The Trevanian Buff is a strange and wonderful creature: an outsider, a natural elitist, not so much a cynic as an idealist mugged by reality, not just one of those who march to a different drummer, but the solo drummer in a parade of one.

This was another poke at the masses—most notably the United States and Americans in general—since his apparent disillusion with the country led him to abandon it. In later years, Trevanian was more outspoken about the reasons surrounding his voluntary exile from the country of his birth; he cited US material obsession as one of the main reasons behind the declining quality of life in the United States. He said that one day Americans would wake up and realize that cheaper is not necessarily better. Trevanian also addressed the issue of value on his website.

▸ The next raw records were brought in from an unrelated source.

import Summits.BirchSwinnertonDyer.Rank1Residual.F1Sign2.TwistSelmerRelaxedAtInfinityAtTwo
import Summits.BirchSwinnertonDyer.Rank1Residual.F1Sign2.AnalyticLineTransferAtTwo
import Summits.BirchSwinnertonDyer.Rank1Residual.F1Sign2.DescentSignAtTwo
import Mathlib.NumberTheory.Padics.PadicNumbers
import Mathlib.NumberTheory.NumberField.ClassNumber
import Literature.NumberTheory.EllipticCurves.Tamagawa
import Mathlib.RingTheory.TensorProduct.Basic
import HarnessLib

/-!
# Cell `bsd-f1-sign2`, lens `-desc` g10 (MEMO-desc §18): «THE SELMER UNITS OF THE 2-DIVISION FIELD DECIDE THE REAL SIGN — O-∞′ explained» —
# the EXPLICIT (`ker N ⊂ L^×/L^{×2}`) side of the ∞-relaxed 2-Selmer group: carriers, the pigeonhole DESC-§18-P, the empirical law DESC-§18-A, supports T1–T3

STATEMENTS ONLY (definitions with bodies; the theorem-candidates DESC-§18-P `RelaxedSelmerUnitPigeonholeAtTwo`, T1 `NoMiddleSignTypeInRelaxedSelmerAtTwo`,
T2a `EggUnitForcesRelaxedIndexOneAtTwo`, T2b `TwistEggUnitForcesRelaxedIndexTwoAtTwo`, T3 `TotallyPositiveUnitPairForcesAscentAtTwo` as plain `def … : Prop`
(theorem-grade modulo the explicit dictionary — nothing asserted); the lead EMPIRICAL law DESC-§18-A `AscentRequiresSelmerUnitAtTwo` as `@[conjecture] def`
(open obligation, nothing asserted); DESC-§18-A⁺ `LargeRelaxedSelmerContainsUnitAtTwo` DROPPED from the filing (refuted statement; -desc: «do NOT file as a candidate»); no theorem, no named Literature fact, no `sorry`;
no `instance` — the cubic algebra is the `abbrev twoDivisionAlgebra W := AdjoinRoot (twoDivisionUCubic W)` and DESC-§18-P carries `[NumberField (twoDivisionAlgebra W)]`
as a BINDER (a Prop-valued mixin over Mathlib's `AdjoinRoot.instField` under `[Fact (Irreducible …)]`), per the typer lint rule).

TYPER FILING (seat `bsd-f1-sign2-ty` g4; CANDIDATES.md rows DESC-§18-P / DESC-§18-A / DESC-§18-A⁺ / DESC-§18-T): bodies VERBATIM from the planner's
`HOME/MEMO-desc-data/g10/Sketch-v13.lean` 9789045055a049c5 (-desc g10 2026-08-28T01:51:01Z; MEMO-desc.md f90385bcf7e9d83a §18; data `MEMO-desc-data/g10/` 29 files,
SHA16SUMS; lean rc 0 · 0 err · 0 warn · 0 sorry per -desc; BC7 `Probe-v13.out` b487b10a8521e4dd 7/7 CLEAN); edits = this header, the `@[conjecture]` tag on
DESC-§18-A (cell convention: conjecture-flagged laws land as `@[conjecture] def`), and two cite tags added on the egg / twist-egg sign-type carriers per
REF2 v16 §44 (a) ([BrumerKramer1977 §2] + [YooYu2022 Def. 2.1 / §3.1], bib key `YooYu2022` added by the typer). CENSUS of record (planner's, quoted): kit j296051 (126 523 Cremona curves,
conductor < 5·10⁵, two engines per quantity, 0 failures) + j296388 (84 649 curves, rank 2/3/4 frames): DESC-§18-P dimension inequality 210 905/210 905
(equality 97 140; typed hypothesis 88 452, all forced), DESC-§18-A 513/513 (E(W) = ∅ ⇒ DOWN 1 228/1 228), T1 0 middle-type classes in 126 523, T3 27/27,
A⁺ refuted (132 counterexamples, e.g. 141895c1, 133551a1). REF1-AUDIT-v1 §60 (37798a9196302d60, 2026-08-28T02:57:34Z; evidence `HOME/REF1-data/b60/`; Sketch-v13 9789045055a049c5 probed verbatim = this draft + `@[conjecture]` on §18-A): **DESC-§18-P `RelaxedSelmerUnitPigeonholeAtTwo` SURVIVES THEOREM-GRADE — and its `p = 2` clause IS A THEOREM (local duality, three steps, uniform in `v`: rank of the Kummer valuation parities above `v` ≤ dim Im(H¹_nr → H¹(𝔽_v, Φ_v))[2] ≤ v₂(c_v)); §18-T1/T2a/T2b/T3 THEOREM-GRADE (in-print assembly: PR 4.11/4.14 + twist-invariance of `q`; Poitou–Tate line at ∞, MR Lemma 3.2); §18-A SURVIVES conjecture-grade (`@[conjecture]` ✓, 513/513, P forces 638/695); §18-A⁺ REFUTED by -desc's own census j296388 (132 counterexamples) — dropped from this file per REF1 (`--drop-aplus`; kept as a recorded negative in MEMO-desc §18 / CANDIDATES row DESC-§18-A⁺); BC7 7/7 CLEAN (P 17.9 s/6.7/6.2; A 1.3/0.9/1.0; T1 10.3/5.7/2.0/8.8; T2a 22.8/1.5/1.3/7.3; T2b 9.8/1.4/1.3/6.9; T3 17.2/5.5/12.6/24.4; A⁺ 9.3/6.0/6.0); carriers pinned, `tamagawaTwoValuationAt` INTRINSIC (tree `localTamagawaNumber` on the minimal model, no junk-model escape), binder `[NumberField (twoDivisionAlgebra W)]` = Prop mixin, fine; ∃-junk none; mutation (information): `0 < W.Δ` unused by P's proof (widenable), `IsNormOneUnitAtTwo` in T2a/T2b decoration, A's population hypotheses load-bearing by design; docstring nits n1 (P: duality proof replaces «checked numerically»), n2 (T1: `q_∞` twist-invariance) folded below; n3: the §18.6 symmetry step is EXACT in the `S ↔ S′`-symmetric null model (UP for `S` at rank r ⟺ DOWN for `S′` at rank r + 1, so `P(UP | r) ≈ 2^{−r}` from the PR weights) — a statement about the MODEL, correctly labelled, not typed here. **-ty CLEARED TO FILE with `--drop-aplus` + n1–n3.** REF2-PLACEMENT v16 §44 (b75380ddc2d9a8e1, 2026-08-28T01:54:12Z, D-desc-ref2-18 ANSWERED): (a) the §18.1 dictionary = IN PRINT / classical, CONFIRMED — Brumer–Kramer 1977's archimedean condition is quoted verbatim as `Ṽ = {(1,1,1),(1,−1,−1)}` w.r.t. the root ordering in Yoo–Yu 2022 (PJM 320) Def. 2.1 / §3.1 [corpus: arxiv-2005.00194 p0006 L11–40, p0010 L8–16], whose SEMI-NARROW class group `C_L^∞` is exactly the planner's sign-modified class group (cite added on the sign-type carriers); `[R : Sel_str] = 2` = MR2010 Lemma 3.2 (v16 §35); (b) T1 = Poonen–Rains 2012 Prop. 4.11 / Thm. 4.14 reciprocity with `q_∞ ≠ 0` only on the middle type [arxiv-1009.0287 p0015] — KNOWN, theorem-grade support; T2 definitional, T3 a dimension count; (c) the §18.4 law (DESC-§18-A): mechanism «unit signatures of the cubic field control Sel₂» in print only under NICE-reduction hypotheses and for dim Sel₂ (Washington 1987, Kawachi–Nakano 1992 Thms 1–2, BK77 §7, Schaefer 1996, Yoo–Yu Thm 1.6, Li 2019, BPT); the real-image bit on the `Ш[2] = 𝔽₂²` population decided by Selmer-unit sign types, arbitrary reduction — NOT FOUND; NEW-COMBINATION agreed; (d) DESC-§18-P: the odd-`p` ramified bound in print in substance (BK77 §3; Schaefer–Stoll 2004 §3; Schaefer 1996 S-version); **the `p = 2` clause with no extra term is NOT LOCATED** (Yoo–Yu reach even primes only under lower/upper-NICE, Def. 1.5 / Thm. 1.6; BK77 semistable) ⇒ in-print assembly for odd `p` + ONE unlocated local lemma at `2` (= REF1's item (1)); theorem-grade; beyond-print candidate-small iff that lemma is proved; (e) §18.6 `2^{−r}` = aggregate equidistribution prediction (Bhargava–Gross Thm 12.4 via Poonen–Stoll Thm 26), the deficit not recorded in print (conditioning/ordering caveat; BHKSSW height check); (f) A empirical, not in print; A⁺ the planner's own kill. Refuted in print: nothing. PARTITION: none moved; beyond-print theorem: no. bears_on: O-∞′ (REF1 §48 /
MEMO-desc §17.12), `stmt-BirchSwinnertonDyer-19099` via the -desc rows; answers D-es-13, AN-23 (a)(c), D-an-18 per MEMO-desc §18.

Planner's summary (verbatim): # Sketch-v13 (planner `-desc` g10, MEMO-desc §18): unit signatures of the cubic `2`-division field filtered through the
Kummer conditions — the EXPLICIT (`ker N ⊂ L^×/L^{×2}`) side of the ∞-relaxed `2`-Selmer group `selmerGroupRelaxedAtInfinityAtTwo W`.

Carriers reused from the tree: `twoDivisionUCubic W = X³ + b₂X² + 8b₄X + 16b₆` and `IsBranchRealRoot`
(`F1Sign2/AnalyticLineTransferAtTwo.lean`), `selmerGroupRelaxedAtInfinityAtTwo`, `WeierstrassCurve.selmerGroup`
(`F1Sign2/TwistSelmerRelaxedAtInfinityAtTwo.lean`), `selmerTwoCard` (`F1Sign2/DescentSignAtTwo.lean`), `WeierstrassCurve.mordellWeilRank`.
New explicit-side predicates (definitions with body): `twoDivisionAlgebra`, `IsNormOneUnitAtTwo`, `HasEggSignTypeAtTwo`,
`HasTwistEggSignTypeAtTwo`, `HasMiddleSignTypeAtTwo`, `InExplicitLocalKummerImageAtTwo`.
LAW rows (g10 census, kit `j296051` = 126 523 Cremona curves, two engines, 0 failures; `j296388` = rank 2/3/4 frames):
`AscentRequiresSelmerUnitAtTwo` (DESC-§18-A, lead empirical law, 513/513 ⟺ `E(W) = ∅ ⇒ down` 1 228/1 228),
`LargeRelaxedSelmerContainsUnitAtTwo` (DESC-§18-A⁺, REFUTED by `j296388`: typed negative), `RelaxedSelmerUnitPigeonholeAtTwo` (DESC-§18-P, LEAD, theorem-grade), `TotallyPositiveUnitPairForcesAscentAtTwo` (T3, support).
Statements only (`def … : Prop`); nothing asserted; no `sorry`.
-/


noncomputable section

==Non-fiction (as Rod Whitaker)==
- The Language of Film (1970)
- "Christ on Stage", Dialog 5, Summer 1966, pp. 226–7 (1966).
- "Conversation: On translating Senecan tragedy into film", James Hynd (an interview with Rod Whitaker). Arion (Boston), v. 7 (Spring 1968), pp. 58–67 (1968).
- Stasis. Script to a film by Rod Whitaker and Richard Kooris (1968).
- "The Lawyer, The Lawman, and The Law: Public Image", Texas Law Review: Volume 50, Issue 4. pp. 822–7 (1972).

==Novels==

===As Trevanian===
- The Eiger Sanction (1972)
- The Loo Sanction (1973)
- The Main (1976)
- Shibumi (1979)
- The Summer of Katya (1983)
- Incident at Twenty-Mile (1998)
- Hot Night in the City (2000)
- The Crazyladies of Pearl Street (2005)

===As Nicholas Seare===
- 1339...or So: Being an Apology for a Pedlar (1975) (Based on his stage play, Eve of the Bursting)
- Rude Tales and Glorious (1983)

==Short stories==
- "Switching", Trevanian. Playboy magazine. December 1978. (A revised version of this story appeared in Hot Night in the City as "After Hours at Rick's")
- "Minutes of a Village Meeting", by Beñat Le Cagot, translated by Trevanian. Harper's Monthly. February 1979. pp. 60–63. (A revised version of this story appeared in Hot Night in the City.)
- "That Fox-of-a-Beñat", by Beñat Le Cagot, translated by Trevanian. Yale Literary Magazine. 1984. Vol. 151, No 1, pp. 25–33. (A revised version of this story appeared in Hot Night in the City.)
- "The Secrets of Miss Plimsoll, Private Secretary", by Trevanian. Redbook. March 1984. (A revised version of this story appeared in Hot Night in the City as "The Sacking of Miss Plimsoll".)
- "The Apple Tree", by Trevanian. The Antioch Review, Yellow Springs: Spring 2000. Vol. 58, Iss. 2; p. 195 (14 pages). "The Apple Tree" was also anthologized in the Best American Short Stories collection for 2001.
- "Waking to the Spirit Clock", The Antioch Review, Yellow Springs: Summer 2003. Vol. 61, Issue 3; p. 409.

==Other works==
- Eve of the Bursting, Rod Whitaker. A drama in three acts, 1959; performed at the University Playhouse at the University of Washington. Whitaker also directed this performance.
- Introduction to the 1998 Re-issue of The Climb Up to Hell by Jack Olsen. 1st Ed. Harper & Row, 1962, New York, 1962. Reprint Edition by Griffin House (St. Martins Press), New York, 1998.
- Editor and Introduction to the short-story mystery collection Death Dance: Suspenseful Stories of the Dance Macabre. Cumberland House, 2002.
- The Crazyladies of Pearl Street Cybernotes Companion (2005)
- The Street of the Four Winds – Part I Internet Edition (2005)
- Threads for the Emperor, a one-act children's play retelling of The Emperor's New Clothes.